## DATA FOR THIS EXERCISE
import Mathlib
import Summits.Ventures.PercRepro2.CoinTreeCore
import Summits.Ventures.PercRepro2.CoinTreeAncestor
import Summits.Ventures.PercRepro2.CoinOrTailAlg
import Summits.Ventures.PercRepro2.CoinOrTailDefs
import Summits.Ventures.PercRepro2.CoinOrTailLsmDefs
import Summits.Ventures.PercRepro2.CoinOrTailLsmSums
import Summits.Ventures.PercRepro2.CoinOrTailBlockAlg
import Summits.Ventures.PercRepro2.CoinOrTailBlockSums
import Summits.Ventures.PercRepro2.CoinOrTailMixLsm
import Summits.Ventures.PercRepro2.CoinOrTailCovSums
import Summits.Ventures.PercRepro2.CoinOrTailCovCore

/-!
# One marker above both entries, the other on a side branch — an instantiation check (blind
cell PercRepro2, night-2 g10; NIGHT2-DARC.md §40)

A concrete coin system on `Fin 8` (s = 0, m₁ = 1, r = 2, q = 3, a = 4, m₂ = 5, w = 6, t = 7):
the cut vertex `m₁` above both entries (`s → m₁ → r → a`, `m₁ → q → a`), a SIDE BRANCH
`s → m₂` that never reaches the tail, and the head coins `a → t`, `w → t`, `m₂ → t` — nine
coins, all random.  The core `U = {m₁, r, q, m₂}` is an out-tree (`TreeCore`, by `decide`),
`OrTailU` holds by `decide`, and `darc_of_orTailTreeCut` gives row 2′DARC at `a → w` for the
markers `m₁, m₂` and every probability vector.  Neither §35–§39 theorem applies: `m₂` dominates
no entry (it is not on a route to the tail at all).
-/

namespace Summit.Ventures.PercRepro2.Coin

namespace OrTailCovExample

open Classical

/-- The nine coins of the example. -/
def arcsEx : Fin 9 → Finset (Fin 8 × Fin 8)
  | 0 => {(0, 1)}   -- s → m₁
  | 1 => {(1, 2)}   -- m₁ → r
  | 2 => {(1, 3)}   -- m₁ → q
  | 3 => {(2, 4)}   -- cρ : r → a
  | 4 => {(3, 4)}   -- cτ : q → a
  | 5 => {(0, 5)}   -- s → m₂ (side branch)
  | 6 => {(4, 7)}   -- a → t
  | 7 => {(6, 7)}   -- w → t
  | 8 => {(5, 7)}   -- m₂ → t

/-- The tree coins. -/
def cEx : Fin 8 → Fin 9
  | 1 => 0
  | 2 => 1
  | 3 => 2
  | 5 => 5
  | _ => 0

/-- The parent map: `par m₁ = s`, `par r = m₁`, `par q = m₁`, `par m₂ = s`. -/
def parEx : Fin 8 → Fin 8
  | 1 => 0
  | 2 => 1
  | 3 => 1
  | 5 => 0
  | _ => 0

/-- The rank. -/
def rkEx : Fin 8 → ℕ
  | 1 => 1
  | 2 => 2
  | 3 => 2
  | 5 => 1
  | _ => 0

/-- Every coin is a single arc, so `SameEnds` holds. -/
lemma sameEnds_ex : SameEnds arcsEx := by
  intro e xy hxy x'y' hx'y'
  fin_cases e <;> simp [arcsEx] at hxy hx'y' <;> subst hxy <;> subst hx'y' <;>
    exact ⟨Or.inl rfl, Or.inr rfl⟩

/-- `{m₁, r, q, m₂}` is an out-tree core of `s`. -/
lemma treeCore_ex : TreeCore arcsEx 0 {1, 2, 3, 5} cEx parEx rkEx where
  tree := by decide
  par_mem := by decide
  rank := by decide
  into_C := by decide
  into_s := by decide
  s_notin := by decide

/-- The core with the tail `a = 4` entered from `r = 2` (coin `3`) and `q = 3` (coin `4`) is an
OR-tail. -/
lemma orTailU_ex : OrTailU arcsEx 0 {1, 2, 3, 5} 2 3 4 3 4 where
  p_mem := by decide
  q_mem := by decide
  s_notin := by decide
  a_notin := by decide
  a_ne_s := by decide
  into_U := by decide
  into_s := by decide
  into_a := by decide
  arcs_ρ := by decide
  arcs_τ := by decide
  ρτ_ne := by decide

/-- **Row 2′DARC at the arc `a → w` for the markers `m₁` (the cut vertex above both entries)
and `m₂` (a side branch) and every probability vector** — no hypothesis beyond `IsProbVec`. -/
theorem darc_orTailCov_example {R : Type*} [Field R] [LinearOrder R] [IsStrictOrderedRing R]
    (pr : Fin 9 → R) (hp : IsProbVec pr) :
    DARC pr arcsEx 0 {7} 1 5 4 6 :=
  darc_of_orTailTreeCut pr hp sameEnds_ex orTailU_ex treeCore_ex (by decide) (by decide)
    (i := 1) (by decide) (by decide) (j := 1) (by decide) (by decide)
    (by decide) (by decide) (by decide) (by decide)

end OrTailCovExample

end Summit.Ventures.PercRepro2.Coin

## EXERCISE DESCRIPTION
Please output only the lines from the one holding "open Classical" to the end of the records, first and last included, exactly as they appear.

## TASK SOLUTION
open Classical

/-- The nine coins of the example. -/
def arcsEx : Fin 9 → Finset (Fin 8 × Fin 8)
  | 0 => {(0, 1)}   -- s → m₁
  | 1 => {(1, 2)}   -- m₁ → r
  | 2 => {(1, 3)}   -- m₁ → q
  | 3 => {(2, 4)}   -- cρ : r → a
  | 4 => {(3, 4)}   -- cτ : q → a
  | 5 => {(0, 5)}   -- s → m₂ (side branch)
  | 6 => {(4, 7)}   -- a → t
  | 7 => {(6, 7)}   -- w → t
  | 8 => {(5, 7)}   -- m₂ → t

/-- The tree coins. -/
def cEx : Fin 8 → Fin 9
  | 1 => 0
  | 2 => 1
  | 3 => 2
  | 5 => 5
  | _ => 0

/-- The parent map: `par m₁ = s`, `par r = m₁`, `par q = m₁`, `par m₂ = s`. -/
def parEx : Fin 8 → Fin 8
  | 1 => 0
  | 2 => 1
  | 3 => 1
  | 5 => 0
  | _ => 0

/-- The rank. -/
def rkEx : Fin 8 → ℕ
  | 1 => 1
  | 2 => 2
  | 3 => 2
  | 5 => 1
  | _ => 0

/-- Every coin is a single arc, so `SameEnds` holds. -/
lemma sameEnds_ex : SameEnds arcsEx := by
  intro e xy hxy x'y' hx'y'
  fin_cases e <;> simp [arcsEx] at hxy hx'y' <;> subst hxy <;> subst hx'y' <;>
    exact ⟨Or.inl rfl, Or.inr rfl⟩

/-- `{m₁, r, q, m₂}` is an out-tree core of `s`. -/
lemma treeCore_ex : TreeCore arcsEx 0 {1, 2, 3, 5} cEx parEx rkEx where
  tree := by decide
  par_mem := by decide
  rank := by decide
  into_C := by decide
  into_s := by decide
  s_notin := by decide

/-- The core with the tail `a = 4` entered from `r = 2` (coin `3`) and `q = 3` (coin `4`) is an
OR-tail. -/
lemma orTailU_ex : OrTailU arcsEx 0 {1, 2, 3, 5} 2 3 4 3 4 where
  p_mem := by decide
  q_mem := by decide
  s_notin := by decide
  a_notin := by decide
  a_ne_s := by decide
  into_U := by decide
  into_s := by decide
  into_a := by decide
  arcs_ρ := by decide
  arcs_τ := by decide
  ρτ_ne := by decide

/-- **Row 2′DARC at the arc `a → w` for the markers `m₁` (the cut vertex above both entries)
and `m₂` (a side branch) and every probability vector** — no hypothesis beyond `IsProbVec`. -/
theorem darc_orTailCov_example {R : Type*} [Field R] [LinearOrder R] [IsStrictOrderedRing R]
    (pr : Fin 9 → R) (hp : IsProbVec pr) :
    DARC pr arcsEx 0 {7} 1 5 4 6 :=
  darc_of_orTailTreeCut pr hp sameEnds_ex orTailU_ex treeCore_ex (by decide) (by decide)
    (i := 1) (by decide) (by decide) (j := 1) (by decide) (by decide)
    (by decide) (by decide) (by decide) (by decide)

end OrTailCovExample

end Summit.Ventures.PercRepro2.Coin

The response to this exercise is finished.